Create the Difference of Gaussian (DoG) stack

To create a difference-of-Gaussian stack, all you need to do is subtract each layer from the layer following. Create a method that does this using this template:

%diff = findDiffOfGaussianStack(stack)
%
% Create Difference-of-Gaussian stack from stack of Gaussian images
%
%   stack - three-dimensional array, where stack(:,:,i) is a  
%           gaussian-filtered image.
%
%   diff - the difference-of-gaussian stack.
%
% See filterStack -- creates stack of Gaussian images

% Author: Phileas Fogg
% Term: Winter 2012-2013
% Course: CS498 - Computer Vision
% Assignment: Lab 3 - SIFT interest-point detection

function diff = findDiffOfGaussianStack(stack)

Find interest-points

You may want to develop this next method as a script, and then convert it to a method once it is working. This allows all your local variables to be in the workspace, and if an error occurs, you can see what their values are at the time of an error. An alternative method is to use the Matlab commands dbstop if error and dbclear if error to enable/disable going into debug mode when an error occurs. See other useful commands for debugging in the table at the start of the lab.

The interest-points are simply the minima and maxima of the DoG stack.

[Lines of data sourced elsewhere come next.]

/-- **`#Sel^{loc,∞}(W/ℚ) = #Ш(W)[p^∞] · (p^{2ν} · ∏_{ℓ ∈ T} p^{ord_p c_ℓ(W)})` — NO dual datum, NO `hnf`.**
For the `(−1)^{p/2}p`-twist `W` of a globally minimal `V/ℚ` with good reduction at the odd prime `p`,
`a_p(V) = 0` (`W` `p`-integral, `κ` cyclotomic), GIVEN: the named fact `hPT`; `P ∈ W(ℚ)` of infinite
order generating `W(ℚ)` modulo torsion, of exact level `ν` in `W(ℚ_p)`; `Ш(W)[p^∞]` finite; a finite
`T ∌ (p)` containing every `ℓ ≠ p` with `p ∣ c_ℓ(W)`: the group `Sel^{loc,∞}(W/ℚ)` of global classes
satisfying the LEVEL-`∞` strict-minus local conditions has order EXACTLY
`#Ш(W)[p^∞] · p^{2ν} · ∏_{ℓ∈T} p^{ord_p c_ℓ(W)}`.  Proof: `Sel^{loc,∞}(W/ℚ)` is FINITE (file 118, (hMW)
discharged), hence of order `p^a` (`H¹(ℚ, W[p^∞])` is `p`-primary); §2 at the level
`m = a + 2ν + e + ∑ s_ℓ + ∑ ord_p c_ℓ + 1` with every level-`m` input supplied by file 109 ((kill),
(MW) from the generator with `W(ℚ)[p] = 0` by file 55, (Ш) exponent, (loc) along `ℚ_[p] ≃ ℚ_{v₀}`,
B4 cyclotomic); then gen 30's `#Sel_str(W/ℚ)[p^∞] = p^ν · #Ш[p^∞]`.  CONDITIONAL on `hPT`; nothing
about (C1_η), (C2_η-GZ), (C3_η) as typed, or `BSD(W, p)`, is claimed; nothing booked.
[cite: GreenbergLNM1716, §3 Lemma 3.1–3.3 (pp. 85–90), §4 Thm. 4.1] [cite: Kobayashi2003, Thm. 9.3 (p. 26)]
[cite: MilneADT2006, Ch. I, Thm. 4.10] [cite: SilvermanAEC2009, Prop. VII.6.3] -/
theorem card_localPreimage_eq_card_sha_mul_of_quadraticTwist_signedPrime_rankOne :
    Nat.card ↥((W.selmerInfty κ ⊓ ⨅ σ : absoluteGaloisGroup ℚ,
        (localKummerOverOfEmb W p κ.kerSubgroup (closureEmb (K := ℚ) ℚ_[p])
          (⨆ n, strictSignedLocalPoints κ ℚ_[p] W (-1) n)).comap
            (W.conjH1 p κ.kerSubgroup σ)).comap (W.layerToInfty κ 0)) =
      Nat.card (AddCommGroup.primaryComponent W.sha p) *
        (p ^ (2 * ν) * ∏ w ∈ T, p ^ padicValNat p ((W.baseChange (w.adicCompletion ℚ)).localTamagawaNumber
          (w.adicCompletionIntegers ℚ))) := by
  set v₀ := (Rat.HeightOneSpectrum.primesEquiv (R := 𝓞 ℚ)).symm ⟨p, hp.out⟩ with hv₀def
  set A := (W.selmerInfty κ ⊓ ⨅ σ : absoluteGaloisGroup ℚ,
      (localKummerOverOfEmb W p κ.kerSubgroup (closureEmb (K := ℚ) ℚ_[p])
        (⨆ n, strictSignedLocalPoints κ ℚ_[p] W (-1) n)).comap
          (W.conjH1 p κ.kerSubgroup σ)).comap (W.layerToInfty κ 0) with hAdef
  obtain ⟨Q, hPQ⟩ := hdiv
  -- a topological generator (only needed to invoke file 118)
  obtain ⟨γ, hγ⟩ : ∃ γ : absoluteGaloisGroup ℚ, κ.IsTopGenerator γ := κ.surjective (Multiplicative.ofAdd 1)
  -- `A₀` is finite (file 118), hence `#A₀ = p^a`
  haveI hAfin : Finite A := finite_localPreimage_of_quadraticTwist_signedPrime_rankOne W κ hp2 hκ Cv V hCV
    hgood hap hPT P hP hgen hPQ hndiv T hpT hT hγ
  have hprim : ∀ y : A, ∃ k : ℕ, p ^ k • y = 0 := fun y ↦ by
    obtain ⟨k, hk⟩ := W.exists_pow_smul_subgroupH1_layer_eq_zero κ 0 (y : W.subgroupH1 p (κ.layerSubgroup 0))
    exact ⟨k, Subtype.ext (by rw [AddSubgroupClass.coe_nsmul, hk, ZeroMemClass.coe_zero])⟩
  obtain ⟨a, ha⟩ : ∃ a : ℕ, Nat.card A = p ^ a := by
    have hG : IsPGroup p (Multiplicative A) := fun x ↦ by
      obtain ⟨k, hk⟩ := hprim (Multiplicative.toAdd x)
      refine ⟨k, ?_⟩
      apply Multiplicative.toAdd.injective
      rw [toAdd_pow, toAdd_one]
      exact hk
    obtain ⟨a, ha⟩ := IsPGroup.iff_card.mp hG
    exact ⟨a, by rw [← ha]; exact (Nat.card_congr Multiplicative.toAdd).symm⟩
  -- places: `p ∈ w ↔ w = v₀`
  have hpw : ∀ w : HeightOneSpectrum (𝓞 ℚ), w ≠ v₀ → (p : 𝓞 ℚ) ∉ w.asIdeal := fun w hw h ↦
    hw ((natCast_mem_asIdeal_iff_eq_primesEquiv_symm w hp.out).mp h)
  have hpT' : ∀ w ∈ T, (p : 𝓞 ℚ) ∉ w.asIdeal := fun w hw ↦ hpw w fun h ↦ hpT (h ▸ hw)
  -- no `p`-torsion in `W(ℚ_p)` (file 55), hence in `W(ℚ)`
  obtain ⟨M₀, hΔ, hA, hVM₀⟩ := exists_goodSupersingularPadicModel hp2 V hgood hap
  have htorsX := eq_zero_of_prime_smul_eq_zero_padic_of_quadraticTwist_signedPrime hp2 W Cv hCV M₀ hΔ hA hVM₀
  have htorsQ : ∀ R : W.toAffine.Point, p • R = 0 → R = 0 := fun R hR ↦ by
    have h1 : Affine.Point.map (W' := W) (Algebra.ofId ℚ ℚ_[p]) (p • R) = 0 := by
      rw [hR]; exact map_zero _
    have h2 : p • Affine.Point.map (W' := W) (Algebra.ofId ℚ ℚ_[p]) R = 0 :=
      (map_nsmul (Affine.Point.map (W' := W) (Algebra.ofId ℚ ℚ_[p])) p R).symm.trans h1
    exact Affine.Point.map_injective (W' := W) (f := Algebra.ofId ℚ ℚ_[p])
      ((htorsX _ h2).trans (map_zero _).symm)
  -- (kill): the bounds `s_w` (file 109 §1)
  have hkill0 : ∀ w : HeightOneSpectrum (𝓞 ℚ), ∃ s : ℕ, (p : 𝓞 ℚ) ∉ w.asIdeal →
      ∀ m k : ℕ, s ≤ k → ∀ x ∈ W.kummerSelmerStructure ((p ^ m : ℕ) : ℤ) (Sum.inr w), p ^ k • x = 0 := by
    intro w
    by_cases h : (p : 𝓞 ℚ) ∈ w.asIdeal
    · exact ⟨0, fun h' ↦ absurd h h'⟩
    · obtain ⟨s, hs⟩ := exists_pow_smul_kummerSelmerStructure_inr_eq_zero W h
      exact ⟨s, fun _ ↦ hs⟩
  choose s hs using hkill0
  -- (Ш): the exponent `e` (file 109 §3)
  obtain ⟨e, he⟩ := exists_exponent_of_finite_primaryComponent W.sha hSha
  -- the local Tamagawa exponents and the level `m`
  obtain ⟨c, hc⟩ : ∃ c : HeightOneSpectrum (𝓞 ℚ) → ℕ, ∀ w, c w =
      padicValNat p ((W.baseChange (w.adicCompletion ℚ)).localTamagawaNumber (w.adicCompletionIntegers ℚ)) :=
    ⟨_, fun _ ↦ rfl⟩
  have hcle : ∀ w ∈ T, c w ≤ ∑ w ∈ T, c w := fun w hw ↦
    Finset.single_le_sum (fun _ _ ↦ Nat.zero_le _) hw
  have hsle : ∀ w ∈ T, s w ≤ ∑ w ∈ T, s w := fun w hw ↦
    Finset.single_le_sum (fun _ _ ↦ Nat.zero_le _) hw
  obtain ⟨m, hm⟩ : ∃ m : ℕ, m = a + 2 * ν + e + (∑ w ∈ T, s w) + (∑ w ∈ T, c w) + 1 := ⟨_, rfl⟩
  -- (MW) at level `m` (file 109 §2)
  obtain ⟨hgenm, hordm⟩ := rankOne_level_inputs (p := p) hP hgen htorsQ m
  -- (loc): the exact level, transported along `ℚ_[p] ≃ ℚ_{v₀}` (file 109 §4)
  obtain ⟨eq⟩ : Nonempty (ℚ_[p] ≃A[ℚ] v₀.adicCompletion ℚ) := ⟨Padic.adicCompletionEquiv (𝓞 ℚ) ⟨p, hp.out⟩⟩
  obtain ⟨Qv, hPQv⟩ := exists_nsmul_eq_baseChange_of_algHom W ℚ_[p] (v₀.adicCompletion ℚ)
    (eq : ℚ_[p] →ₐ[ℚ] v₀.adicCompletion ℚ) P (p ^ ν) ⟨Q, hPQ⟩
  have hexact : ∀ Q' : (W.baseChange (v₀.adicCompletion ℚ)).toAffine.Point,
      p ^ (ν + 1) • Q' ≠ Affine.Point.baseChange (W' := W) ℚ (v₀.adicCompletion ℚ) P := fun Q' hQ' ↦ by
    obtain ⟨Q'', hQ''⟩ := exists_nsmul_eq_baseChange_of_algHom W (v₀.adicCompletion ℚ) ℚ_[p]
      ((eq.symm : v₀.adicCompletion ℚ ≃A[ℚ] ℚ_[p]) : v₀.adicCompletion ℚ →ₐ[ℚ] ℚ_[p]) P (p ^ (ν + 1))
      ⟨Q', hQ'⟩
    exact hndiv Q'' hQ''
  -- §2 at the level `m`
  have h := card_localPreimage_eq_mul_of_quadraticTwist_signedPrime W κ (m := m) (by omega) hp2 hκ Cv V
    hCV hgood hap hPT v₀ rfl (a := a) (by rw [← hAdef, ha]) T hpT
    (fun v hv hne ↦ localTowerKerPrimary_eq_bot_of_not_dvd_localTamagawaNumber W hκ (hpw v hne)
      fun hd ↦ hv (hT v hne hd))
    hpT' (fun w hw ↦ (hc w) ▸ (hcle w hw).trans (by omega)) P hgenm hordm (fun x hx hmx ↦ he x hx m hmx) hPQv
    hexact
    (fun w hw x hx ↦ hs w (hpT' w hw) m _ ((hsle w hw).trans (by omega)) x hx) (by omega) (by omega)
  rw [← hAdef] at h
  rw [h, StrictSha.strictSelmerIndexAt_holds W p P ν hP hgen htorsX ⟨Q, hPQ⟩ hndiv]
  ring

In particular, these are the points that are either greater than or smaller than the 26 points that are nearest neighbors both in the image plane around them, and in the plane above and below. (See the figure in the text.) The function imregionalmax can be used to find the maxima that meet this criteria: maxStack = imregionalmax(diff);. To find the minima simply run imregionalmax on the image -diff. This function returns a logical image, that is, an image where all values are "true" or "false". The "true" values in this image mark the locations of the maxima. Be sure not to accept any points at the edges of the image, or in the top or bottom images of the stack. imregionalmax will return this.

For debug purposes, you can view a projection through the whole stack by using the method imshow(max(maxStack,[],3))

Filtering points based on intensity

Remove the points that have a value of less than 0.03 in the DoG stack. (This assumes that you have scaled the original pixel values to be in the range [0 1] instead of [0 255].)

Both this and the previous section can be accomplished with indexing and logical arrays to avoid loops

Filtering out "edge" points

As discussed in lecture, many of these points may be on edges. Edge point can be difficult to localize. To determine if a point is on an edge, we will look at the second derivatives of the image at the point. Since we are looking at minima and maxima, the second derivatives are all we need to form a local approximation to the image, which will look like a parabola along one dimension and a paraboloid in the two dimesnions of the image. The shape of this parabaloid is determined by the values of the Hessian matrx:

H = [∂D/∂x∂x  ∂D/∂x∂y] 
    [∂D/∂x∂y  ∂D/∂y∂y]

where D is the DoG image, and x and y are the changes in the x and y dimensions. (Recall i=y, x=j, and that they are in the opposite order of each other. We actually do want to use x and y here, because eventually we will want to measuer orientations of derivatives, and this helps us not mix things up.)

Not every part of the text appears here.